_Stored data:_
- - - -
import Summits.BirchSwinnertonDyer.Rank1Residual.Supersingular.TwistStability
import Summits.BirchSwinnertonDyer.Rank1Residual.Supersingular.KobayashiMainConjectureX7
import Summits.BirchSwinnertonDyer.Rank1Residual.Additive.QuadraticTwistSurj
import Literature.NumberTheory.EllipticCurves.YanZhu2026.TwistGoodOrdinaryProofs
import Literature.NumberTheory.EllipticCurves.BurungaleSkinnerTianWan2024.SupersingularTwistPPartOPEN
import HarnessLib

/-!
# The AUXILIARY CURVES of the signed descent for K2R″ `SignedLowerDescentFromCommonFrame` (route SignedBaseChange,
# crux stmt-BirchSwinnertonDyer-20503): globally minimal models of `E^K`, `E^{(d)}`, `E^{(dK)}` are good supersingular
# at `p` with surjective `ρ̄` (ROUTE-INDEPENDENT file; registered stub `stub_auxiliaryCurves`; seat `bsd-wall-sbc-p2`)

The two-variable signed descent of the twist pair `(E, E^{(d)})` over `K` lands, after cyclotomic specialisation, on
the FOUR `ℚ`-curves `E, E^K, E^{(d)}, E^{(dK)}` (BSTW arXiv:2409.01350 §10.3); Kobayashi's Thm. 1.2 / 4.1 for each of
them needs: a globally minimal model, good reduction at `p`, `a_p = 0`, `ρ̄_{·,p}` onto. This file SUPPLIES those
curves from the data of K1′'s package (`p ≥ 5`, `(E, p)` an X7 pair with `Surj`, `K` imaginary quadratic with `p`
split, `d` square-free with every prime ramified in `ℚ(√d)` different from `p`, `C • W' = W^{(d)}`):
* `goodSS_surj_of_smul_eq_quadraticTwist` — square-free twisting parameter prime to the odd prime `p`
  (`TwistStability` + `surj_iff_of_model_twist`);
* `goodSS_surj_of_smul_eq_quadraticTwist_discr` — twisting by `disc K` for a quadratic field with `p ∤ disc K`
  (`disc K` square-free or `4m`, as in `isOrdinaryAt_of_smul_eq_quadraticTwist_discr`);
* `stub_auxiliaryCurves` — the registered stub (P0) of the K2R″ skeleton: minimal models `W₂` of `E^K` and `W₄` of
  `E^{(dK)}` EXIST (`exists_isGloballyMinimal_smul_eq_quadraticTwist`) and `W₂, W', W₄` are good supersingular at `p`
  with `a_p = 0` and `ρ̄` onto.
No Theses import (importable by skeletons and route files alike). References: [SilvermanAEC2009] VII.5 Prop. 5.1,
X.5 Cor. 5.4; [Knapp1993] Prop. 12.10; [NeukirchANT1999] III (2.12).
-/

set_option autoImplicit false

noncomputable section

open scoped Classical

open WeierstrassCurve Literature.NumberTheory.EllipticCurves Literature.NumberTheory.EllipticCurves.Rank1Residual
  Literature.NumberTheory.EllipticCurves.BurungaleSkinnerTianWan2024
  Summit.BirchSwinnertonDyer.Rank1Residual.Supersingular Summit.BirchSwinnertonDyer.Rank1Residual.Additive

namespace Summit.BirchSwinnertonDyer.BirchSwinnertonDyer.Theorems.SignedBaseChangeAuxiliaryCurves

/-- **A twist by a square-free `d` prime to the odd prime `p` stays good supersingular with surjective `ρ̄`**:
`C • V' = V^{(d)}`, `V` good at `p` with `a_p(V) = 0` and `ρ̄_{V,p}` onto ⇒ the same for `V'`
(`a_p(V') = (d/p)·a_p(V)`; `ρ̄` of a twist is onto iff `ρ̄` is). [cite: Knapp1993, Prop. 12.10]
[cite: SilvermanAEC2009, VII.5 Prop. 5.1(a) and X.5 Cor. 5.4] -/
theorem goodSS_surj_of_smul_eq_quadraticTwist (V V' : WeierstrassCurve ℚ) [V.IsElliptic] [V.IsGloballyMinimal]
    [V'.IsElliptic] [V'.IsGloballyMinimal] (p : ℕ) [Fact p.Prime] (hp2 : p ≠ 2) {d : ℤ} (hd : Squarefree d)
    (hpd : ¬ (p : ℤ) ∣ d) {C : VariableChange ℚ} (hC : C • V' = V.quadraticTwist (d : ℚ))
    (hgood : V.HasGoodReductionAtPrime p) (hap : V.frobeniusTrace p = 0) (hs : Surj V p) :
    V'.HasGoodReductionAtPrime p ∧ V'.frobeniusTrace p = 0 ∧ Surj V' p := by
  have hpP : p.Prime := Fact.out
  have hp2d : ¬ (p : ℤ) ∣ 2 * d := by
    intro h
    rcases (Nat.prime_iff_prime_int.mp hpP).dvd_or_dvd h with h2 | hd'
    · have : p ∣ 2 := by exact_mod_cast h2
      exact hp2 ((Nat.prime_dvd_prime_iff_eq hpP Nat.prime_two).mp this)
    · exact hpd hd'
  have hd0 : (d : ℚ) ≠ 0 := by exact_mod_cast hd.ne_zero
  refine ⟨hasGoodReductionAtPrime_of_smul_eq_quadraticTwist V V' p hC hp2d hgood, ?_, ?_⟩
  · rw [frobeniusTrace_of_smul_eq_quadraticTwist V V' p hd hC hp2d hgood, hap, mul_zero]
  · exact (surj_iff_of_model_twist V p hd0 ⟨C⁻¹, by rw [← hC, inv_smul_smul]⟩).mpr hs

/-- **A twist by the discriminant of a quadratic field `K` with `p ∤ disc K` (odd `p`) stays good supersingular
with surjective `ρ̄`**: `disc K` is square-free or `4m` with `m` square-free
(`Quadratic.isFundamentalDiscriminant_discr`), and `V^{(4m)} ≅ V^{(m)}` over `ℚ`
(`exists_variableChange_quadraticTwist_mul_sq`). [cite: Knapp1993, Prop. 12.10] [cite: NeukirchANT1999, Ch. III Cor. (2.12)] -/
theorem goodSS_surj_of_smul_eq_quadraticTwist_discr {K : Type*} [Field K] [NumberField K]
    (h2 : Module.finrank ℚ K = 2) (V V' : WeierstrassCurve ℚ) [V.IsElliptic] [V.IsGloballyMinimal]
    [V'.IsElliptic] [V'.IsGloballyMinimal] (p : ℕ) [Fact p.Prime] (hp2 : p ≠ 2)
    (hpD : ¬ (p : ℤ) ∣ NumberField.discr K) {C : VariableChange ℚ}
    (hC : C • V' = V.quadraticTwist (NumberField.discr K : ℚ))
    (hgood : V.HasGoodReductionAtPrime p) (hap : V.frobeniusTrace p = 0) (hs : Surj V p) :
    V'.HasGoodReductionAtPrime p ∧ V'.frobeniusTrace p = 0 ∧ Surj V' p := by
  rcases Literature.NumberTheory.QuadraticFields.Quadratic.isFundamentalDiscriminant_discr h2 with
    ⟨-, hsq, -⟩ | ⟨h4, -, hsq⟩
  · exact goodSS_surj_of_smul_eq_quadraticTwist V V' p hp2 hsq hpD hC hgood hap hs
  · set m : ℤ := NumberField.discr K / 4 with hm
    have hdm : NumberField.discr K = m * 2 ^ 2 := by
      rw [hm]; have := Int.ediv_mul_cancel h4; omega
    obtain ⟨C₂, hC₂⟩ := V.exists_variableChange_quadraticTwist_mul_sq (m : ℚ) 2 two_ne_zero
    have hcast : ((NumberField.discr K : ℤ) : ℚ) = (m : ℚ) * 2 ^ 2 := by rw [hdm]; push_cast; ring
    have hC' : (C₂⁻¹ * C) • V' = V.quadraticTwist (m : ℚ) := by
      rw [mul_smul, hC, hcast, ← hC₂, inv_smul_smul]
    have hpm : ¬ (p : ℤ) ∣ m := fun h ↦ hpD (hdm ▸ dvd_mul_of_dvd_left h _)
    exact goodSS_surj_of_smul_eq_quadraticTwist V V' p hp2 hsq hpm hC' hgood hap hs

/-- **Registered stub (P0) of the K2R″ skeleton — the auxiliary curves.** For an X7 pair `(W, p)` with `p ≥ 5` and
`ρ̄` onto, `K` imaginary quadratic with `p` split, and an admissible twist `W'` of `W` by a square-free `d` (every
prime ramified in `ℚ(√d)` is `≠ p`), there are globally minimal models `W₂` of `E^K = E^{(disc K)}` and `W₄` of
`E^{(dK)} = (E^{(d)})^{(disc K)}`, and each of `W₂, W', W₄` has good reduction at `p` with `a_p = 0` and surjective
`ρ̄_{·,p}` — the side conditions under which Kobayashi Thm. 1.2 / 4.1 apply to the four `ℚ`-curves of the descent.
[cite: SilvermanAEC2009, VII.5 Prop. 5.1(a), VIII.8 and X.5 Cor. 5.4] [cite: Knapp1993, Prop. 12.10] -/
theorem stub_auxiliaryCurves : ∀ (W : WeierstrassCurve ℚ) [W.IsElliptic] [W.IsGloballyMinimal] (p : ℕ)
    [Fact p.Prime], 5 ≤ p → Literature.NumberTheory.EllipticCurves.Rank1Residual.ClassX7 W p →
    Literature.NumberTheory.EllipticCurves.Rank1Residual.Surj W p →
    ∀ (K : Type) [Field K] [NumberField K] (N : ℕ) (d : ℤ) (W' : WeierstrassCurve ℚ) [W'.IsElliptic]
      [W'.IsGloballyMinimal] (C : WeierstrassCurve.VariableChange ℚ),
    Squarefree d →
    (∀ q : ℕ, q.Prime → Literature.NumberTheory.EllipticCurves.BurungaleSkinnerTianWan2024.RamifiedInQuadratic d q →
      q ≠ p ∧ ¬ q ∣ N ∧ ¬ (q : ℤ) ∣ NumberField.discr K) →
    C • W' = W.quadraticTwist (d : ℚ) →
    Literature.NumberTheory.EllipticCurves.IsImaginaryQuadratic K →
    ((Ideal.span {(p : ℤ)}).primesOver (NumberField.RingOfIntegers K)).ncard = 2 →
    ∃ (W₂ W₄ : WeierstrassCurve ℚ) (_ : W₂.IsElliptic) (_ : W₂.IsGloballyMinimal) (_ : W₄.IsElliptic)
      (_ : W₄.IsGloballyMinimal) (C₂ C₄ : WeierstrassCurve.VariableChange ℚ),
      C₂ • W₂ = W.quadraticTwist (NumberField.discr K : ℚ) ∧ C₄ • W₄ = W'.quadraticTwist (NumberField.discr K : ℚ) ∧
      (W₂.HasGoodReductionAtPrime p ∧ W₂.frobeniusTrace p = 0 ∧
        Literature.NumberTheory.EllipticCurves.Rank1Residual.Surj W₂ p) ∧
      (W'.HasGoodReductionAtPrime p ∧ W'.frobeniusTrace p = 0 ∧
        Literature.NumberTheory.EllipticCurves.Rank1Residual.Surj W' p) ∧
      (W₄.HasGoodReductionAtPrime p ∧ W₄.frobeniusTrace p = 0 ∧
        Literature.NumberTheory.EllipticCurves.Rank1Residual.Surj W₄ p) := by
  intro W _ _ p _ hp5 hX hs K _ _ N d W' _ _ C hd hram hC hK hsplit
  have hpP : p.Prime := Fact.out
  have hp2 : p ≠ 2 := by omega
  have hgood : W.HasGoodReductionAtPrime p := hX.1.1
  have hap : W.frobeniusTrace p = 0 := ClassX7.frobeniusTrace_eq_zero_of_five_le W p hp5 hX
  -- `p ∤ d` (a prime dividing `d` ramifies in `ℚ(√d)`) and `p ∤ disc K` (`p` splits in `K`)
  have hpd : ¬ (p : ℤ) ∣ d := fun h ↦ (hram p hpP (Or.inl h)).1 rfl
  have hpD : ¬ (p : ℤ) ∣ NumberField.discr K := not_dvd_discr_of_ncard_primesOver_eq_two hK.1 hpP hsplit
  have hD0 : (NumberField.discr K : ℚ) ≠ 0 := by exact_mod_cast NumberField.discr_ne_zero K
  -- `W' ≃ E^{(d)}`
  obtain ⟨hgood', hap', hs'⟩ := goodSS_surj_of_smul_eq_quadraticTwist W W' p hp2 hd hpd hC hgood hap hs
  -- `W₂ ≃ E^{(disc K)}`, `W₄ ≃ (E^{(d)})^{(disc K)}`
  obtain ⟨W₂, _, _, C₂, hC₂⟩ := exists_isGloballyMinimal_smul_eq_quadraticTwist W hD0
  obtain ⟨W₄, _, _, C₄, hC₄⟩ := exists_isGloballyMinimal_smul_eq_quadraticTwist W' hD0
  exact ⟨W₂, W₄, inferInstance, inferInstance, inferInstance, inferInstance, C₂, C₄, hC₂, hC₄,
    goodSS_surj_of_smul_eq_quadraticTwist_discr hK.1 W W₂ p hp2 hpD hC₂ hgood hap hs,
    ⟨hgood', hap', hs'⟩,
    goodSS_surj_of_smul_eq_quadraticTwist_discr hK.1 W' W₄ p hp2 hpD hC₄ hgood' hap' hs'⟩

end Summit.BirchSwinnertonDyer.BirchSwinnertonDyer.Theorems.SignedBaseChangeAuxiliaryCurves

end
import Summits.PneNP.PneNP.Theorems.SymmetryBudgetNoHiddenOrderBranchSum

/-!
# BranchSum IV: transition data of an individualisation–refinement–section process

CG84-FLATNESS.md §9.3, item T2 reduced to its combinatorial core.  The hypotheses H1b (cells nest)
and H4 (a removed vertex is homogeneous to every LATER cell) of `BranchSum.RefinementPath` are not
primitive for the Corneil–Goldberg process; what the process gives directly, per transition
`k → k+1`, is an intermediate colouring `colStar k` of `W k` (the equitable refinement after
individualising `x_k`) such that

* `colStar k` refines `col k`, and the cells of node `k+1` lie inside `colStar k`-classes
  (restriction to the section part taken, possibly refined further);
* every vertex dropped at the transition is homogeneous to every `colStar k`-class it leaves behind:
  for the individualised vertex this is equitability of `colStar k` w.r.t. its singleton class, for a
  vertex in another part of a section it is B. Laubner, PhD thesis (HU Berlin 2011), Def. 3.3.1.

`TransitionData` records exactly this; `TransitionData.toRefinementPath` derives H1b and H4 (by
induction over the node at which the vertex is dropped) and `TransitionData.sum_d_le` restates the
branch-sum bound `Σ_{k<N} d k ≤ 6·|V|·Nat.log 2 |V|` for transition data.  What remains outside Lean
for the memo's Cor. 9.2 is only that the CG84 algorithm with component sections produces transition
data with `d k = |A_k|` (definitional bookkeeping of the algorithm) and the label-disorder
inequalities / circuit compilation.
-/

namespace Summit.PneNP.PneNP.Theorems

open Finset

namespace BranchSum

variable {V : Type*} [DecidableEq V] (G : SimpleGraph V) [DecidableRel G.Adj]

/-- TRANSITION DATA of an individualisation/refinement/section process (CG84-FLATNESS §9.0): at every
node `k` a vertex set `W k` with a colouring `col k` (the stable, sectionless ordered partition) and a
branching number `d k`; between node `k` and node `k+1` an intermediate colouring `colStar k` of `W k`
(the refinement after individualising) such that
* `colStar k` refines `col k` on `W k` (`star_refines`),
* the cells of node `k+1` lie inside `colStar k`-classes (`next_refines`: restriction to the part
  taken, possibly refined further),
* every vertex dropped between the two nodes is HOMOGENEOUS to every `colStar k`-class it leaves
  behind (`dropped_homogeneous`): this is Laubner's Def. 3.3.1 for a vertex in another part of a
  section, and equitability w.r.t. the singleton class of the individualised vertex.
The remaining fields are those of `RefinementPath` that concern single nodes. -/
structure TransitionData (N : ℕ) where
  /-- vertex set at node `k` -/
  W : ℕ → Finset V
  /-- colouring at node `k` -/
  col : ℕ → V → ℕ
  /-- intermediate colouring of `W k` after the individualisation at node `k` -/
  colStar : ℕ → V → ℕ
  /-- branching number at node `k` -/
  d : ℕ → ℕ
  /-- vertex sets shrink -/
  nest : ∀ k, W (k + 1) ⊆ W k
  /-- after the last node nothing is left -/
  final : W N = ∅
  /-- the intermediate colouring refines the node colouring -/
  star_refines : ∀ k, ∀ u ∈ W k, ∀ v ∈ W k, colStar k u = colStar k v → col k u = col k v
  /-- the next node's cells lie inside intermediate classes -/
  next_refines : ∀ k, ∀ u ∈ W (k + 1), ∀ v ∈ W (k + 1), col (k + 1) u = col (k + 1) v →
    colStar k u = colStar k v
  /-- a dropped vertex is homogeneous to every intermediate class it leaves behind -/
  dropped_homogeneous : ∀ k, ∀ v ∈ W k, v ∉ W (k + 1) → ∀ u ∈ W (k + 1), ∀ u' ∈ W (k + 1),
    colStar k u = colStar k u' → (G.Adj v u ↔ G.Adj v u')
  /-- cells have at least two elements -/
  two_le : ∀ k, ∀ u ∈ W k, 2 ≤ (cellOf (W k) (col k) u).card
  /-- `d k` is at most every cell size at node `k` -/
  d_le : ∀ k, ∀ u ∈ W k, d k ≤ (cellOf (W k) (col k) u).card
  /-- the node partitions are equitable -/
  equitable : ∀ k, ∀ u ∈ W k, ∀ v ∈ W k, col k u = col k v → ∀ w ∈ W k,
    ((cellOf (W k) (col k) w).filter fun y => G.Adj u y).card =
      ((cellOf (W k) (col k) w).filter fun y => G.Adj v y).card
  /-- the switching-equivalent graph at every node is connected (cut form) -/
  connected : ∀ k, ∀ S ⊆ W k, S.Nonempty → S ≠ W k →
    ∃ a ∈ S, ∃ b ∈ W k \ S, (swGraph G (W k) (col k)).Adj a b
  /-- every transition before the end drops a vertex -/
  progress : ∀ k < N, W (k + 1) ≠ W k

variable {G} {N : ℕ}

namespace TransitionData

variable (T : TransitionData G N)

/-- Vertex sets decrease along the process. -/
theorem W_subset_of_le {k k' : ℕ} (h : k ≤ k') : T.W k' ⊆ T.W k := by
  induction h with
  | refl => exact Subset.rfl
  | step _ ih => exact (T.nest _).trans ih

/-- Equal colours at a later node give equal colours at an earlier node. -/
theorem col_eq_of_le {k k' : ℕ} (h : k ≤ k') {u v : V} (hu : u ∈ T.W k') (hv : v ∈ T.W k')
    (huv : T.col k' u = T.col k' v) : T.col k u = T.col k v := by
  induction h with
  | refl => exact huv
  | step hle ih =>
    exact ih (T.nest _ hu) (T.nest _ hv)
      (T.star_refines _ u (T.nest _ hu) v (T.nest _ hv) (T.next_refines _ u hu v hv huv))

/-- **H4 from the transition data.** A vertex present at node `k` and absent at node `k'` is
homogeneous to every cell of node `k'`. -/
theorem removal_of_transitionData (k k' : ℕ) (hkk' : k < k') (v : V) (hv : v ∈ T.W k)
    (hv' : v ∉ T.W k') (w : V) (hw : w ∈ T.W k') :
    (∀ y ∈ cellOf (T.W k') (T.col k') w, G.Adj v y) ∨ (∀ y ∈ cellOf (T.W k') (T.col k') w, ¬ G.Adj v y) := by
  -- the node `j` at which `v` is dropped: the last node `≥ k` containing `v`
  induction k' with
  | zero => exact absurd hkk' (Nat.not_lt_zero k)
  | succ j ih =>
    by_cases hvj : v ∈ T.W j
    · -- dropped exactly at the transition `j → j+1`
      have key : ∀ y ∈ cellOf (T.W (j + 1)) (T.col (j + 1)) w, (G.Adj v y ↔ G.Adj v w) := by
        intro y hy
        rw [mem_cellOf_iff] at hy
        exact T.dropped_homogeneous j v hvj hv' y hy.1 w hw (T.next_refines j y hy.1 w hw hy.2)
      by_cases hvw : G.Adj v w
      · exact Or.inl fun y hy => (key y hy).2 hvw
      · exact Or.inr fun y hy h => hvw ((key y hy).1 h)
    · -- dropped earlier: use the induction hypothesis at node `j` for the node-`j` cell of `w`
      have hkj : k < j := by
        rcases Nat.lt_or_ge k j with h | h
        · exact h
        · exfalso
          have hjk : j = k := by omega
          subst hjk
          exact hvj hv
      have hwj : w ∈ T.W j := T.nest j hw
      have hsub : cellOf (T.W (j + 1)) (T.col (j + 1)) w ⊆ cellOf (T.W j) (T.col j) w := by
        intro y hy
        rw [mem_cellOf_iff] at hy ⊢
        exact ⟨T.nest j hy.1, T.star_refines j y (T.nest j hy.1) w hwj (T.next_refines j y hy.1 w hw hy.2)⟩
      rcases ih hkj hvj hwj with h | h
      · exact Or.inl fun y hy => h y (hsub hy)
      · exact Or.inr fun y hy => h y (hsub hy)

/-- **Transition data yield a refinement path** (CG84-FLATNESS §9.3, T2 reduced to the per-transition
homogeneity of dropped vertices): H1b follows from the two refinement fields, H4 from
`removal_of_transitionData`; the other hypotheses are carried over. -/
def toRefinementPath : RefinementPath G N where
  W := T.W
  col := T.col
  d := T.d
  nest := T.nest
  final := T.final
  colNest k u hu v hv huv := T.star_refines k u (T.nest k hu) v (T.nest k hv) (T.next_refines k u hu v hv huv)
  two_le := T.two_le
  d_le := T.d_le
  equitable := T.equitable
  connected := T.connected
  removal k k' hkk' v hv hv' w hw := T.removal_of_transitionData k k' hkk' v hv hv' w hw
  progress := T.progress

/-- The branching numbers of the derived refinement path are the given ones. -/
theorem toRefinementPath_d (k : ℕ) : T.toRefinementPath.d k = T.d k := rfl


/-- **Branch-sum bound for transition data** (CG84-FLATNESS Thm 9.1 via `toRefinementPath`). -/
theorem sum_d_le [Fintype V] (T : TransitionData G N) :
    ∑ k ∈ range N, T.d k ≤ 6 * (Fintype.card V * Nat.log 2 (Fintype.card V)) :=
  T.toRefinementPath.sum_d_le

end TransitionData

end BranchSum

end Summit.PneNP.PneNP.Theorems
- - - -
_What to work on:_ In restating the data, begin at its first line, reproduce each line word for word, and conclude with the line that contains "The two-variable signed".

_Task response:_
import Summits.BirchSwinnertonDyer.Rank1Residual.Supersingular.TwistStability
import Summits.BirchSwinnertonDyer.Rank1Residual.Supersingular.KobayashiMainConjectureX7
import Summits.BirchSwinnertonDyer.Rank1Residual.Additive.QuadraticTwistSurj
import Literature.NumberTheory.EllipticCurves.YanZhu2026.TwistGoodOrdinaryProofs
import Literature.NumberTheory.EllipticCurves.BurungaleSkinnerTianWan2024.SupersingularTwistPPartOPEN
import HarnessLib

/-!
# The AUXILIARY CURVES of the signed descent for K2R″ `SignedLowerDescentFromCommonFrame` (route SignedBaseChange,
# crux stmt-BirchSwinnertonDyer-20503): globally minimal models of `E^K`, `E^{(d)}`, `E^{(dK)}` are good supersingular
# at `p` with surjective `ρ̄` (ROUTE-INDEPENDENT file; registered stub `stub_auxiliaryCurves`; seat `bsd-wall-sbc-p2`)

The two-variable signed descent of the twist pair `(E, E^{(d)})` over `K` lands, after cyclotomic specialisation, on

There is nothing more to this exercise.